George Weigel makes some recommendations for Christmas books today on First Things, and here's one of them:
Portrait of a Spy, by Daniel Silva (Harper): It’s hard not to get addicted to Silva’s Gabriel Allon novels of international skullduggery. James Bond and his supporting cast were cardboard cartoons compared to the fictional characters Dan Silva, a man with a well-calibrated moral compass, has created.

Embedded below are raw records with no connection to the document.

import Summits.BirchSwinnertonDyer.Rank1Residual.X2.HidaLimitCongruenceAlgebra
import Mathlib.RingTheory.PowerSeries.Ideal
import HarnessLib

/-!
# Route `SemiOrdinaryEisensteinDescent`, crux E `WildSplitEisensteinInclusionAtThree` (stmt-BirchSwinnertonDyer-20479),
# registered stub `stub_saturate`: SATURATION in `R₀⟦T⟧` at the prime `3` — a unit coefficient of `L` and
# `3^k·I ⊆ (L)` force `I ⊆ (L)` (pure algebra; seat `bsd-wall-utd-p3` gen 1, `--supports 20479`)

`R₀ = unrIntegers 3 ⊂ ℂ₃` (Castella's `W(𝔽̄₃)^∧`) is a discrete valuation ring with uniformizer `3`
(tree: `HidaLimitAlgebra.isDiscreteValuationRing_unrIntegers`, `HidaLimitAlgebra.irreducible_natCast_p`), so `3`
is PRIME in `R₀` and `k := R₀/3R₀` is a domain, hence so is `k⟦T⟧`. If `L ∈ R₀⟦T⟧` has a unit coefficient
then `L mod 3 ≠ 0` in `k⟦T⟧`; so from `3^{k+1}·x = L·y` we get `(L mod 3)·(y mod 3) = 0`, `y ≡ 0 (mod 3)`,
`y = 3·y′`, and cancelling `3` in the domain `R₀⟦T⟧` gives `3^k·x = L·y′`; induction on `k`. Nothing about
elliptic curves; no named fact; no `sorry`.

* `mem_span_of_pow_three_mul_mem_span` — the element form: `3^k·x ∈ (L) ⇒ x ∈ (L)`.
* `stub_saturate` — the registered signature VERBATIM (skeleton sha16 4d547c0373835491 of pss3 g4).

References: [Washington1997] §7.1 (structure of `𝒪⟦T⟧`); [Castella2018] §3 (the receptacle `R₀⟦T⟧`).
-/

set_option autoImplicit false
set_option linter.dupNamespace false

noncomputable section

open scoped Classical

namespace Summit.BirchSwinnertonDyer.BirchSwinnertonDyer.Theorems.WildSplitEisensteinInclusionAtThreeSaturate

open PowerSeries Literature.NumberTheory.EllipticCurves
  Summit.BirchSwinnertonDyer.Rank1Residual.X2

/-- `3` is prime in `R₀ = unrIntegers 3` (the uniformizer of the DVR `W(𝔽̄₃)^∧`). [folklore] -/
theorem prime_three_unrIntegers : Prime (3 : unrIntegers 3) := by
  haveI := HidaLimitAlgebra.isDiscreteValuationRing_unrIntegers (p := 3)
  have h : Prime ((3 : ℕ) : unrIntegers 3) :=
    UniqueFactorizationMonoid.irreducible_iff_prime.mp HidaLimitAlgebra.irreducible_natCast_p
  simpa using h

/-- **Saturation at `3` in `R₀⟦T⟧`, element form**: if `L` has a unit coefficient and `3^k·x ∈ (L)` then
`x ∈ (L)`. Reduction modulo the prime `3` of `R₀`: `k⟦T⟧` is a domain and `L mod 3 ≠ 0`. [folklore] -/
theorem mem_span_of_pow_three_mul_mem_span (L : UnrSeries 3) (hL : ∃ n : ℕ, IsUnit (PowerSeries.coeff n L))
    (k : ℕ) (x : UnrSeries 3) (hx : (3 : UnrSeries 3) ^ k * x ∈ Ideal.span {L}) :
    x ∈ Ideal.span {L} := by
  -- the residue ring `k = R₀/3` and the reduction map on power series
  set P : Ideal (unrIntegers 3) := Ideal.span {(3 : unrIntegers 3)} with hPdef
  have h3P : Prime (3 : unrIntegers 3) := prime_three_unrIntegers
  haveI hPprime : P.IsPrime := (Ideal.span_singleton_prime h3P.ne_zero).mpr h3P
  haveI : IsDomain (unrIntegers 3 ⧸ P) := (Ideal.Quotient.isDomain_iff_prime P).mpr hPprime
  set φ : unrIntegers 3 →+* unrIntegers 3 ⧸ P := Ideal.Quotient.mk P with hφdef
  have hφ3 : φ 3 = 0 := by
    rw [hφdef, Ideal.Quotient.eq_zero_iff_mem, hPdef]
    exact Ideal.mem_span_singleton_self _
  -- `L mod 3 ≠ 0`
  have hLbar : PowerSeries.map φ L ≠ 0 := by
    obtain ⟨n, hn⟩ := hL
    intro h0
    have h1 : PowerSeries.coeff n (PowerSeries.map φ L) = 0 := by rw [h0, map_zero]
    rw [PowerSeries.coeff_map] at h1
    have hu : IsUnit (φ (PowerSeries.coeff n L)) := hn.map φ
    rw [h1] at hu
    exact not_isUnit_zero hu
  -- `(3 : R₀⟦T⟧) = C 3`
  have h3C : (3 : UnrSeries 3) = PowerSeries.C (3 : unrIntegers 3) := by
    rw [map_ofNat]
  -- induction on `k`
  induction k generalizing x with
  | zero => simpa using hx
  | succ k ih =>
    obtain ⟨y, hy⟩ := Ideal.mem_span_singleton'.mp hx
    -- reduce `y * L = 3^(k+1) * x` modulo `3`: `ȳ · L̄ = 0`, hence `ȳ = 0`
    have hybar : PowerSeries.map φ y = 0 := by
      have h := congrArg (PowerSeries.map φ) hy
      rw [map_mul, map_mul, map_pow, h3C, PowerSeries.map_C, hφ3, map_zero, zero_pow (Nat.succ_ne_zero k),
        zero_mul] at h
      exact (mul_eq_zero.mp h).resolve_right hLbar
    -- so every coefficient of `y` is divisible by `3`: `y = C 3 * y'`
    have hdvd : ∀ m : ℕ, (3 : unrIntegers 3) ∣ PowerSeries.coeff m y := by
      intro m
      have hm : φ (PowerSeries.coeff m y) = 0 := by
        rw [← PowerSeries.coeff_map, hybar, map_zero]
      rw [hφdef, Ideal.Quotient.eq_zero_iff_mem, hPdef, Ideal.mem_span_singleton] at hm
      exact hm
    choose c hc using hdvd
    set y' : UnrSeries 3 := PowerSeries.mk c with hy'def
    have hyC : y = PowerSeries.C (3 : unrIntegers 3) * y' := by
      refine PowerSeries.ext fun m ↦ ?_
      rw [PowerSeries.coeff_C_mul, hy'def, PowerSeries.coeff_mk]
      exact hc m
    -- cancel `C 3` in the domain `R₀⟦T⟧`
    have hC0 : (PowerSeries.C (3 : unrIntegers 3) : UnrSeries 3) ≠ 0 := by
      intro h
      exact h3P.ne_zero (by simpa using congrArg (PowerSeries.coeff 0) h)
    have hk : (3 : UnrSeries 3) ^ k * x = y' * L := by
      have h := hy
      rw [hyC, pow_succ, h3C, mul_assoc, mul_comm (_ ^ k) (PowerSeries.C _), mul_assoc] at h
      exact (mul_left_cancel₀ hC0 h).symm
    exact ih x (Ideal.mem_span_singleton'.mpr ⟨y', hk.symm⟩)

/-- **Registered stub `stub_saturate` of crux E `WildSplitEisensteinInclusionAtThree` (item 20479, skeleton
sha16 4d547c0373835491), signature VERBATIM**: for an ideal `I` of `R₀⟦T⟧` and `L ∈ R₀⟦T⟧` with a unit
coefficient, if `3^k·I ⊆ (L)` for some `k` then `I ⊆ (L)`. The pure-algebra step that upgrades an inclusion
`Ch·R₀⟦T⟧ ⊆ (L)` known up to a power of `3` (a rational / `⊗ℚ₃` statement) to the integral inclusion when `L`
has `μ = 0`. [folklore] -/
theorem stub_saturate :
    ∀ (I : Ideal (Literature.NumberTheory.EllipticCurves.UnrSeries 3)) (L : Literature.NumberTheory.EllipticCurves.UnrSeries 3), (∃ n : ℕ, IsUnit (PowerSeries.coeff n L)) → (∃ k : ℕ, ∀ x ∈ I, (3 : Literature.NumberTheory.EllipticCurves.UnrSeries 3) ^ k * x ∈ Ideal.span {L}) → I ≤ Ideal.span {L} := by
  intro I L hL hk x hx
  obtain ⟨k, hk⟩ := hk
  exact mem_span_of_pow_three_mul_mem_span L hL k x (hk x hx)

end Summit.BirchSwinnertonDyer.BirchSwinnertonDyer.Theorems.WildSplitEisensteinInclusionAtThreeSaturate

end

Now, of course we shouldn't confuse the author Daniel Sliva with the fictional character Gabriel Allon, but if Silva actually approves of the things he has his character do, it's very disturbing that a Distinguished Senior Fellow of the Ethics and Public Policy Center (Weigel) thinks Silva has a "well-calibrated moral compass." In the last Silva novel I read (and I confess I find them great thrillers), Allon invents his own "enhanced interrogation technique," which he calls "fire boarding." He has people tied to chairs and positions them in front of a fireplace with a roaring fire. He then tips them into the fireplace so their faces are directly in the flames. He makes sure, when he shoots and kills the first one to be fire boarded, that blood spatters all over the next candidate. I checked Amazon to see if any other readers were as disturbed as I was about this, and one reader puts it better and more succinctly than I can:
A trained assassin who executed six of the terrorists who killed Israeli Olympic athletes in Munich, Allon is certainly no stranger to killing, but the body count in this novel is higher than I can ever remember in this series, with many of the assassinations being done by Gabriel Allon himself. More than thirty violent deaths occur during the novel as Allon tries to save his own world from disaster. One scene of torture involving Allon ("fire-boarding") is so stomach-turning—and, frankly, so sadistic—that it has permanently affected my view of Allon as a "hero." Silva does a terrific job of depicting the inner torments that drive Allon to such extremes, but while some may justify this torture scene in terms of the ends justifying the means, I found it so over-the-top that I could no longer excuse Allon's brutal responses, even considering his extreme stress.
Yes, Gabriel Allon has "inner torments," but they never seem to bother him enough for him to stop the torture and assassinations. The novels are great reads, but if Silva expects us to take Allon to be a hero whose methods are justified because they are all done for the state of Israel, I question the calibration of his moral compass.